Chào các bạn! Vì nhiều lý do từ nay Truyen2U chính thức đổi tên là Truyen247.Pro. Mong các bạn tiếp tục ủng hộ truy cập tên miền mới này nhé! Mãi yêu... ♥

BAB 31: PROYEKSI PENDIDIKAN INDONESIA

P R O Y E K S I

P E N D I D I K A N

I N D O N E S I A

Getaran menggelitik di dada membuatku refleks mengeluarkan ponsel dari saku. Mataku membaca layar. Sebuah pesan dari nomor yang diblokir. Alisku bertaut. Dalam kebingungan, aku melirik ke depan, tepat di mana Ganesha duduk di balik meja.
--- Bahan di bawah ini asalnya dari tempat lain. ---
import Summits.RiemannHypothesis.RiemannHypothesis.Theorems.OddSectorOddOneSignedWindowsTwoLevelProximity
import Summits.RiemannHypothesis.RiemannHypothesis.Theorems.GroundBartaPolarPerronFrobeniusEvenSectorEulerLagrange
import HarnessLib

/-!
# Two-level proximity for EVEN-sector Weil ground states
(crux `EvenSectorBarta.EvenOneSignedWindows`, item stmt-RiemannHypothesis-19953; route F8 / hand-off H13 (s2) of the rh-explicit
HANDOFF track, `IDEAS-finite-rank.md` PART G7; RH-free)

The even twin of `OddSector.twoLevelProximity` (`OddSectorOddOneSignedWindowsTwoLevelProximity.lean`): if `u` is an operator-free
EVEN-sector ground state of Weil's windowed form at `a` (`IsWeilEvenGroundState a u`, energy `ε_ev(a) = weilEvenGroundEnergy a`) and every
`L²`-normalised smooth even window test `h` orthogonal to `u` has `Re Q(h) ≥ m₂ > ε_ev(a)` (a lower bound below the SECOND even level),
then every normalised smooth even window test `v` satisfies

  `1 − |⟨u, v⟩|² ≤ (Re Q(v) − ε_ev(a)) / (m₂ − ε_ev(a))`.

This is the inequality behind step (s2) «L²-PROXIMITY from level data» of route F8 (`OneSignedWindow (7/20)` by an L²-source certificate):
with `v = u_N` a certified near-minimiser (`Re Q(u_N) ≤ ε_N`) and a certified `ε^{low} ≤ ε_ev(a)`, `β ≤ m₂`, it gives
`1 − |⟨u, u_N⟩|² ≤ (ε_N − ε^{low})/(β − ε^{low})`, hence `‖u − u_N‖₂² = 2(1 − Re⟨u, u_N⟩)` small after fixing the phase of `u`.
Proof = the odd file's, verbatim, along the even minimising sequence with the even weak Euler–Lagrange identity
(`IsWeilEvenGroundState.exists_eulerLagrange_even`; the identity is only needed against EVEN tests, and `v` is even); the sector-free
bookkeeping lemmas `re_weilQuadratic_add_const_mul` and `twoLevel_limit` are reused from the odd file.
Nothing here bears on RH; one window's sign has no bearing on RH (G6-2 of the track's IDEAS-finite-rank.md).

References: M. Reed, B. Simon, *Methods of Modern Mathematical Physics IV*, Thm XIII.1–XIII.2 (min–max); E. Bombieri, Rend. Mat. Acc.
Lincei (9) 11 (2000), §4 Lemma 1 / (4.2), Thm 3, Thm 5, §9 Lemma 11 (`Bombieri2000Weil`).
-/

noncomputable section

set_option linter.dupNamespace false

open Complex Filter Set MeasureTheory
open scoped Real Topology ComplexConjugate

namespace Summit.RiemannHypothesis.RiemannHypothesis.Theorems.PolarPerronFrobenius

open Literature.NumberTheory.LFunctions
open Literature.NumberTheory.LFunctions.ConnesVanSuijlekom
open Summit.RiemannHypothesis.RiemannHypothesis.Theorems.GroundStatesConvergeToXi
open Summit.RiemannHypothesis.RiemannHypothesis.Theorems.OddSector (re_weilQuadratic_add_const_mul twoLevel_limit)

/-- **Un-normalised second EVEN level.** If `m₂ ≤ Re Q(h)` for every `L²`-normalised even window test `h` with `∫ h ū = 0`, then
`m₂ ∫|w|² ≤ Re Q(w)` for every even window test `w` with `∫ w ū = 0` (homogeneity; `ConnesVanSuijlekom.mul_integral_le_re_of_sphere`). [folklore] -/
theorem even_mul_integral_norm_sq_le_re_of_orthogonal {a m₂ : ℝ} {u w : ℝ → ℂ}
    (H : ∀ h : ℝ → ℂ, IsWeilTest h → tsupport h ⊆ Icc (-a) a → (∀ t, h (-t) = h t) →
      ∫ t, ‖h t‖ ^ 2 = (1 : ℝ) → ∫ t, h t * conj (u t) = 0 → m₂ ≤ (weilQuadratic h).re)
    (hw : IsWeilTest w) (hws : tsupport w ⊆ Icc (-a) a) (hwe : ∀ t, w (-t) = w t)
    (horth : ∫ t, w t * conj (u t) = 0) :
    m₂ * ∫ t, ‖w t‖ ^ 2 ≤ (weilQuadratic w).re := by
  refine mul_integral_le_re_of_sphere hw fun c _ hnorm => ?_
  refine H _ (hw.const_mul c) (tsupport_mul_subset_right.trans hws) (fun t => ?_) hnorm ?_
  · simp only [hwe]
  · show ∫ t, (c : ℂ) * w t * conj (u t) = 0
    have e : (fun t => (c : ℂ) * w t * conj (u t)) = fun t => (c : ℂ) * (w t * conj (u t)) := by
      funext t
      ring
    rw [e, integral_const_mul, horth, mul_zero]

/-- **Two-level proximity for an EVEN-sector ground state** (pairing `∫ v ū`). Let `u` be an even-sector ground state at window `a`
(`ε_ev = weilEvenGroundEnergy a`) and `m₂ > ε_ev` a lower bound for `Re Q` on the `L²`-normalised smooth even window tests orthogonal to `u`.
Then every normalised smooth even window test `v` satisfies `1 − |∫ v ū|² ≤ (Re Q(v) − ε_ev)/(m₂ − ε_ev)`. Proof: along the even minimising
sequence `gₙ → u` with the even weak Euler–Lagrange identity, the even tests `wₙ = v − (p/cₙ) gₙ` (`p = ∫ v ū`, `cₙ = ∫ gₙ ū → 1`) are exactly
orthogonal to `u`; expand `Re Q(wₙ) ≥ m₂ ∫|wₙ|²` by polarisation and let `n → ∞` (`OddSector.twoLevel_limit`).
[cite: Bombieri2000Weil, §4 Lemma 1 / (4.2), Thm 3, Thm 5 and §9 Lemma 11] -/
theorem evenTwoLevelProximity {a : ℝ} {u : ℝ → ℂ} (hu : IsWeilEvenGroundState a u) {m₂ : ℝ}
    (hm : weilEvenGroundEnergy a < m₂)
    (H : ∀ h : ℝ → ℂ, IsWeilTest h → tsupport h ⊆ Icc (-a) a → (∀ t, h (-t) = h t) →
      ∫ t, ‖h t‖ ^ 2 = (1 : ℝ) → ∫ t, h t * conj (u t) = 0 → m₂ ≤ (weilQuadratic h).re)
    {v : ℝ → ℂ} (hv : IsWeilTest v) (hvs : tsupport v ⊆ Icc (-a) a) (hve : ∀ t, v (-t) = v t)
    (hv1 : ∫ t, ‖v t‖ ^ 2 = (1 : ℝ)) :
    1 - ‖∫ t, v t * conj (u t)‖ ^ 2 ≤
      ((weilQuadratic v).re - weilEvenGroundEnergy a) / (m₂ - weilEvenGroundEnergy a) := by
  obtain ⟨g, hg, hQ, hL, hEL⟩ := hu.exists_eulerLagrange_even
  have hum : MemLp u 2 := hu.memLp
  have hvm : MemLp v 2 := isWeilTest_memLp hv
  have hgm : ∀ n, MemLp (g n) 2 := fun n => isWeilTest_memLp (hg n).1
  -- `cₙ = ⟨gₙ, u⟩ → ⟨u, u⟩ = 1`
  have hc1 : Tendsto (fun n => ∫ t, g n t * conj (u t)) atTop (𝓝 1) := by
    have h1 := tendsto_integral_mul_conj_left hum hum hgm hL
    rw [integral_mul_conj_self u, hu.integral_norm_sq, Complex.ofReal_one] at h1
    exact h1
  set p : ℂ := ∫ t, v t * conj (u t) with hp
  set c : ℕ → ℂ := fun n => ∫ t, g n t * conj (u t) with hc
  -- `⟨v, gₙ⟩ → ⟨v, u⟩ = p`
  have hPp : Tendsto (fun n => ∫ t, v t * conj (g n t)) atTop (𝓝 p) :=
    tendsto_integral_mul_conj hvm hum hgm hL
  -- `W(gₙ ⋆ ṽ) → ε_ev ∫ u v̄ = ε_ev p̄` (even weak Euler–Lagrange, `v` even)
  have hconjp : ∫ t, u t * conj (v t) = conj p := by
    rw [hp, ← integral_conj]
    refine integral_congr_ae (Eventually.of_forall fun t => ?_)
    simp only [map_mul, Complex.conj_conj]
    exact mul_comm _ _
  have hAp : Tendsto (fun n => weilFunctional (weilConv (g n) (weilReflect v))) atTop
      (𝓝 ((weilEvenGroundEnergy a : ℂ) * conj p)) := by
    rw [← hconjp]
    exact hEL v hv hvs hve
  -- `μₙ = -p / cₙ → -p`
  have hμ : Tendsto (fun n => -(p / c n)) atTop (𝓝 (-p)) := by
    have h1 : Tendsto (fun n => p / c n) atTop (𝓝 (p / 1)) :=
      Filter.Tendsto.div tendsto_const_nhds hc1 one_ne_zero
    rw [div_one] at h1
    exact h1.neg
  -- the second level applied to `wₙ = v + μₙ gₙ ⊥ u` (an EVEN test), expanded by polarisation
  have hstep : ∀ᶠ n in atTop,
      m₂ * (1 + ‖-(p / c n)‖ ^ 2 + 2 * (conj (-(p / c n)) * ∫ t, v t * conj (g n t)).re) ≤
        (weilQuadratic v).re + ‖-(p / c n)‖ ^ 2 * (weilQuadratic (g n)).re +
          2 * (-(p / c n) * weilFunctional (weilConv (g n) (weilReflect v))).re := by
    filter_upwards [hc1.eventually_ne one_ne_zero] with n hn
    have hwt : IsWeilTest (v + fun t => -(p / c n) * g n t) := hv.add ((hg n).1.const_mul _)
    have hws : tsupport (v + fun t => -(p / c n) * g n t) ⊆ Icc (-a) a :=
      (tsupport_add _ _).trans (union_subset hvs (tsupport_mul_subset_right.trans (hg n).2.1))
    have hwe : ∀ t, (v + fun t => -(p / c n) * g n t) (-t) =
        (v + fun t => -(p / c n) * g n t) t := fun t => by
      simp only [Pi.add_apply, hve, (hg n).2.2.1]
    have horth : ∫ t, (v + fun t => -(p / c n) * g n t) t * conj (u t) = 0 := by
      have e1 : (fun t => (v + fun t => -(p / c n) * g n t) t * conj (u t)) =
          fun t => v t * conj (u t) + -(p / c n) * (g n t * conj (u t)) := by
        funext t
        simp only [Pi.add_apply]
        ring
      have i1 : Integrable fun t => v t * conj (u t) := hvm.integrable_mul (memLp_conj hum)
      have i2 : Integrable fun t => -(p / c n) * (g n t * conj (u t)) :=
        ((hgm n).integrable_mul (memLp_conj hum)).const_mul (-(p / c n))
      rw [e1, integral_add i1 i2, integral_const_mul]
      change p + -(p / c n) * c n = 0
      rw [neg_mul, div_mul_cancel₀ p hn, add_neg_cancel]
    have h1 := even_mul_integral_norm_sq_le_re_of_orthogonal H hwt hws hwe horth
    rw [re_weilQuadratic_add_const_mul hv (hg n).1 (-(p / c n))] at h1
    have e2 : ∫ t, ‖(v + fun t => -(p / c n) * g n t) t‖ ^ 2 =
        1 + ‖-(p / c n)‖ ^ 2 + 2 * (conj (-(p / c n)) * ∫ t, v t * conj (g n t)).re := by
      have h2 := integral_norm_sq_add_mul hvm (hgm n) (-(p / c n))
      rw [hv1, (hg n).2.2.2, mul_one, Complex.normSq_eq_norm_sq] at h2
      simpa only [Pi.add_apply] using h2
    rw [e2] at h1
    exact h1
  rw [le_div_iff₀ (sub_pos.2 hm), mul_comm]
  exact twoLevel_limit hμ hAp hPp hQ hstep

/-- **The `L²`-distance form** (what step (s2) of route F8 consumes). Under the hypotheses of `evenTwoLevelProximity`, if moreover the
pairing `∫ v ū` is REAL and NON-NEGATIVE (fix the free phase of `u` by `IsWeilEvenGroundState.const_mul`), then
`∫ |v − u|² ≤ 2 (Re Q(v) − ε_ev)/(m₂ − ε_ev)`: indeed `∫|v − u|² = 2 − 2 Re⟨v,u⟩ = 2(1 − x)` with `x = ⟨v,u⟩ ∈ [0, 1]` and
`1 − x ≤ 1 − x²`. [cite: Bombieri2000Weil, §4 Thm 3 (minimising sequences converge in L²); this track, IDEAS-finite-rank.md G7-1 (4)] -/
theorem integral_norm_sq_sub_le_of_evenTwoLevelProximity {a : ℝ} {u : ℝ → ℂ} (hu : IsWeilEvenGroundState a u) {m₂ : ℝ}
    (hm : weilEvenGroundEnergy a < m₂)
    (H : ∀ h : ℝ → ℂ, IsWeilTest h → tsupport h ⊆ Icc (-a) a → (∀ t, h (-t) = h t) →
      ∫ t, ‖h t‖ ^ 2 = (1 : ℝ) → ∫ t, h t * conj (u t) = 0 → m₂ ≤ (weilQuadratic h).re)
    {v : ℝ → ℂ} (hv : IsWeilTest v) (hvs : tsupport v ⊆ Icc (-a) a) (hve : ∀ t, v (-t) = v t)
    (hv1 : ∫ t, ‖v t‖ ^ 2 = (1 : ℝ)) (hreal : (∫ t, v t * conj (u t)).im = 0) (hpos : 0 ≤ (∫ t, v t * conj (u t)).re) :
    ∫ t, ‖v t - u t‖ ^ 2 ≤ 2 * (((weilQuadratic v).re - weilEvenGroundEnergy a) / (m₂ - weilEvenGroundEnergy a)) := by
  have hprox := evenTwoLevelProximity hu hm H hv hvs hve hv1
  have hum : MemLp u 2 := hu.memLp
  have hvm : MemLp v 2 := isWeilTest_memLp hv
  have h0 : 0 ≤ ((weilQuadratic v).re - weilEvenGroundEnergy a) / (m₂ - weilEvenGroundEnergy a) := by
    refine div_nonneg ?_ (sub_pos.2 hm).le
    have := hu.weilEvenGroundEnergy_le hv hvs hve hv1
    linarith
  -- `∫|v − u|² = 2 − 2 Re⟨v, u⟩`
  have h2 := integral_norm_sq_add_mul hvm hum (-1)
  rw [hv1, hu.integral_norm_sq, Complex.normSq_eq_norm_sq] at h2
  have hexp : ∫ t, ‖v t - u t‖ ^ 2 = 2 - 2 * (∫ t, v t * conj (u t)).re := by
    have e : (fun t => ‖v t - u t‖ ^ 2) = fun t => ‖v t + -1 * u t‖ ^ 2 := by
      funext t
      congr 2
      ring
    rw [e, h2]
    simp only [norm_neg, norm_one, one_pow, mul_one, map_neg, map_one, neg_one_mul, Complex.neg_re]
    ring
  -- `‖⟨v,u⟩‖ = Re⟨v,u⟩ =: x ≥ 0`
  set P : ℂ := ∫ t, v t * conj (u t) with hP
  have hnorm : ‖P‖ = P.re := by
    have e : P = ((P.re : ℝ) : ℂ) := Complex.ext (by simp) (by simp [hreal])
    rw [e, Complex.norm_real, Real.norm_of_nonneg hpos, Complex.ofReal_re]
  rw [hnorm] at hprox
  rw [hexp]
  rcases le_or_gt P.re 1 with hx1 | hx1
  · nlinarith [hprox, hpos, hx1]
  · nlinarith [h0, hx1]

end Summit.RiemannHypothesis.RiemannHypothesis.Theorems.PolarPerronFrobenius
Cowok itu mengangguk sekilas, nyaris tak kentara.

< blocked number: Jangan kaget >

Aneh.

Sepersekian detik kemudian, sebelum aku sempat bertanya-tanya, suara keras muncul dari alat pengeras suara yang dipajang di dinding sekolah. Kepalaku menoleh cepat.

"Assalamualaikum warrahmatullahi wabarakatuh. Selamat siang adik-adik, saya Edi Rahmayadi selaku wakil kepala sekolah bidang akademik, mengumumkan bahwa kegiatan belajar mengajar hari ini dihentikan sementara karena ada kepentingan mendesak. Semua guru diharapkan hadir di ruang guru dan adik-adik dipersilakan untuk pulang. Terima kasih. Sampai bertemu besok di sekolah."
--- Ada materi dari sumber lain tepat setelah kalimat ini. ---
/-!
# The vertex–corner bridge `2cos(π/12) · F_E(z) = Σ_{corners c at z} cornerObs E c` (stub S1)

Helper file for the crux `CardySusyWard.ParafermionFamiliesToSLESix` (stmt-CriticalPhenomena-10814),
line `strip-anchored-vertex-normalisation`, stub `stub_vertexCornerBridge` (S1), in UNFOLDED form (tree
vocabulary only; the skeleton's `vertexObs` / `G` are `rfl`-unfoldings of the two sides, so the skeleton
closes its stub by `fun E hE p hp δ hδ => vertexCornerBridge E hE p hp δ hδ`).

Proof.  Pathwise, `medialExploration E ω` is the cut orbit `explorationList β c₀ N`
(`medialExploration_eq_explorationList`).  A passage through `z` at position `k` has `0 < k < N`
(positions `0`, `N` are the two `A`–`B` edges); it arrives along the dart `orb (k-1)` (target `z`, winding
`A = Σ_{j<k-1} turnOf`) and leaves along `orb k` (source `z`, winding `A + t`, `t = ±π/2`); the vertex
weight is `exp(-i(A + t/2)/3)` (`windingAt_explorationList`), the two corner weights are `exp(-iA/3)`,
`exp(-i(A+t)/3)`, and their sum is `2cos(t/6) exp(-i(A+t/2)/3)`, `cos(t/6) = cos(π/12)`.  Conversely a
dart is one of the four corners `medialCornersAt x i k` (barrier file `FKParafermionicHalfCauchyRiemann`)
iff its source or its target is `z` (explicit corner tables).  The two copies of the winding vocabulary
(`MedialPath.passageSum`, `Polyline.winding` in the statements; `windingAt`, `winding` in
`ExplorationWinding`) are bridged by `MedialWindingBridge`.  Integration: the corner integrands are
functionals of the exploration path, which only reads the finitely many edges of `Ω_δ`, hence integrable.
-/

noncomputable section

namespace Summit.CriticalPhenomena.CardyFormulaZ2.Theorems.ParafermionFamiliesToSLESix.StripAnchored

open MeasureTheory Finset
open Literature.Probability.Percolation (bondPercolation half BondConfig)
open Literature.Probability.LatticeModels
open Literature.Probability.LatticeModels.DiscreteDobrushin (startCorner exitTime exitTime_pos
  isStartCorner_startCorner medialExploration_eq_explorationList isInnerFace_of_lt_exitTime
  not_isInnerFace_exitTime)
open Literature.Barriers.CriticalPhenomena (medialCornersAt medialVertexOf cornerEdge_medialCornersAt
  isCorner_medialCornersAt medialCornersAt_injective)
open Summit.CriticalPhenomena.CardyFormulaZ2.Cruxes.EdgePrecompact.QkzStripBoundaryArm (cornerObs)
open Summit.CriticalPhenomena.CardyFormulaZ2.Theorems.ParafermionPrecompact.Negative
  (medialPath_passageSum_explorationList headEdge_mem_zdABEdges)

namespace S1

/-! ## Corner geometry at a medial vertex -/

/-- Source and target of a coded corner differ. [folklore] -/
theorem cSrc_ne_cTgt (r : Site 2 × Fin 4) : cSrc r ≠ cTgt r := fun h =>
  absurd (cornerUnit_injective (eq_of_sym2_add_eq h)) (by simp)

/-- A coded corner `r` with the vertex and face of `c = (v, f)` has `cornerSource v f = cSrc r`. [folklore] -/
theorem cornerSource_of_coded {r : Site 2 × Fin 4} {c : Site 2 × Site 2} (h1 : r.1 = c.1)
    (h2 : cFace r = c.2) : cornerSource c.1 c.2 = cSrc r := by
  rw [← h1, ← h2]; exact cornerSource_cFace r

/-- Same for the target: `cornerTarget v f = cTgt r`. [folklore] -/
theorem cornerTarget_of_coded {r : Site 2 × Fin 4} {c : Site 2 × Site 2} (h1 : r.1 = c.1)
    (h2 : cFace r = c.2) : cornerTarget c.1 c.2 = cTgt r := by
  rw [← h1, ← h2]; exact cornerTarget_cFace r

/-- Each of the four corners at `s(x, x + eᵢ)` is a coded corner `(v, j)`. [folklore] -/
theorem exists_coded_medialCornersAt (x : Site 2) (i : Fin 2) (k : Fin 4) :
    ∃ r : Site 2 × Fin 4, r.1 = (medialCornersAt x i k).1 ∧ cFace r = (medialCornersAt x i k).2 := by
  obtain ⟨j, hj⟩ := exists_faceAt_of_isCorner (isCorner_medialCornersAt x i k)
  exact ⟨((medialCornersAt x i k).1, j), rfl, hj.symm⟩

/-- One endpoint of each of the four corners at a medial vertex is that medial vertex. [folklore] -/
theorem cornerSource_eq_or_cornerTarget_eq (x : Site 2) (i : Fin 2) (k : Fin 4) :
    cornerSource (medialCornersAt x i k).1 (medialCornersAt x i k).2 = medialVertexOf (x, i) ∨
      cornerTarget (medialCornersAt x i k).1 (medialCornersAt x i k).2 = medialVertexOf (x, i) := by
  have he := cornerEdge_medialCornersAt x i k
  unfold cornerSource cornerTarget
  fin_cases i
  · split_ifs
    · exact Or.inl he
    · exact Or.inr he
  · split_ifs
    · exact Or.inr he
    · exact Or.inl he

/-- Distinct corners at a medial vertex have distinct (source, target) pairs. [folklore] -/
theorem idx_eq_of_cornerSource_eq_of_cornerTarget_eq {x : Site 2} {i : Fin 2} {k k' : Fin 4}
    (hs : cornerSource (medialCornersAt x i k).1 (medialCornersAt x i k).2 =
      cornerSource (medialCornersAt x i k').1 (medialCornersAt x i k').2)
    (ht : cornerTarget (medialCornersAt x i k).1 (medialCornersAt x i k).2 =
      cornerTarget (medialCornersAt x i k').1 (medialCornersAt x i k').2) : k = k' := by
  obtain ⟨r, hr1, hr2⟩ := exists_coded_medialCornersAt x i k
  obtain ⟨r', hr1', hr2'⟩ := exists_coded_medialCornersAt x i k'
  rw [cornerSource_of_coded hr1 hr2, cornerSource_of_coded hr1' hr2'] at hs
  rw [cornerTarget_of_coded hr1 hr2, cornerTarget_of_coded hr1' hr2'] at ht
  obtain rfl : r = r' := eq_of_cSrc_eq_of_cTgt_eq hs ht
  exact medialCornersAt_injective x i (Prod.ext (hr1.symm.trans hr1') (hr2.symm.trans hr2'))

/-- A coded corner with SOURCE `s(x, x + eᵢ)` is one of the four corners there. [folklore] -/
theorem exists_idx_of_cSrc_eq {x : Site 2} {i : Fin 2} {r : Site 2 × Fin 4}
    (h : cSrc r = medialVertexOf (x, i)) :
    ∃ k : Fin 4, r.1 = (medialCornersAt x i k).1 ∧ cFace r = (medialCornersAt x i k).2 := by
  obtain ⟨v, j⟩ := r
  simp only [cSrc, medialVertexOf] at h
  rcases Sym2.eq_iff.1 h with ⟨rfl, h2⟩ | ⟨rfl, h2⟩
  · have hu : cornerUnit j = Pi.single i 1 := add_left_cancel h2
    fin_cases i <;> fin_cases j <;> (try exact absurd hu (by decide))
    · exact ⟨0, by simp [medialCornersAt], by simp [cFace, faceAt, cornerOff, medialCornersAt]⟩
    · exact ⟨3, by simp [medialCornersAt], by simp [cFace, faceAt, cornerOff, medialCornersAt]⟩
  · have hu : cornerUnit j = -Pi.single i 1 := by
      have h3 : x + (Pi.single i 1 + cornerUnit j) = x + 0 := by rwa [← add_assoc, add_zero]
      exact eq_neg_of_add_eq_zero_right (add_left_cancel h3)
    fin_cases i <;> fin_cases j <;> (try exact absurd hu (by decide))
    · refine ⟨2, by simp [medialCornersAt], ?_⟩
      simp [cFace, faceAt, cornerOff, medialCornersAt]
      abel
    · exact ⟨1, by simp [medialCornersAt], by simp [cFace, faceAt, cornerOff, medialCornersAt]⟩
Sontak suasana kelas menjadi riuh. Tak satupun penghuni kelas menunjukan keheranan, malahan mereka terjebak di dalam gelembung euforia yang meriah, siap menari-nari kegirangan. Geng cowok-cowok memenangkan predikat paling ribut, mereka langsung bernyanyi lagu viral terkini, "Untung datang namboru Panjaitan, Martarombo kami di jalan, diajaknya aku ke rumah diaa ... makan daging anjing dengan sayur kol!"

"Sayur kool! Sayur kool! Makan daging anjing dengan sayur kool!"

"Okay I think that's all for today. Sampai ketemu di pentas drama minggu depan semuanya. Saya pamit, ya. Hati-hati di jalan. Have a good day," potong Pak Satria di tengah nyanyian sayur kol.

Aku tidak menunggu guruku keluar kelas, sebaliknya kakiku sudah mendorong kursi ke belakang, mengabaikan tas dan semua peralatan menulis yang tergeletak di meja. Setelah meminta izin sambil lalu kepada Sasa, teman sebangkuku yang setia, aku pun melesat pergi keluar, menyusuri tangga setengah berlari. Ruang kepala sekolah, itulah tujuanku.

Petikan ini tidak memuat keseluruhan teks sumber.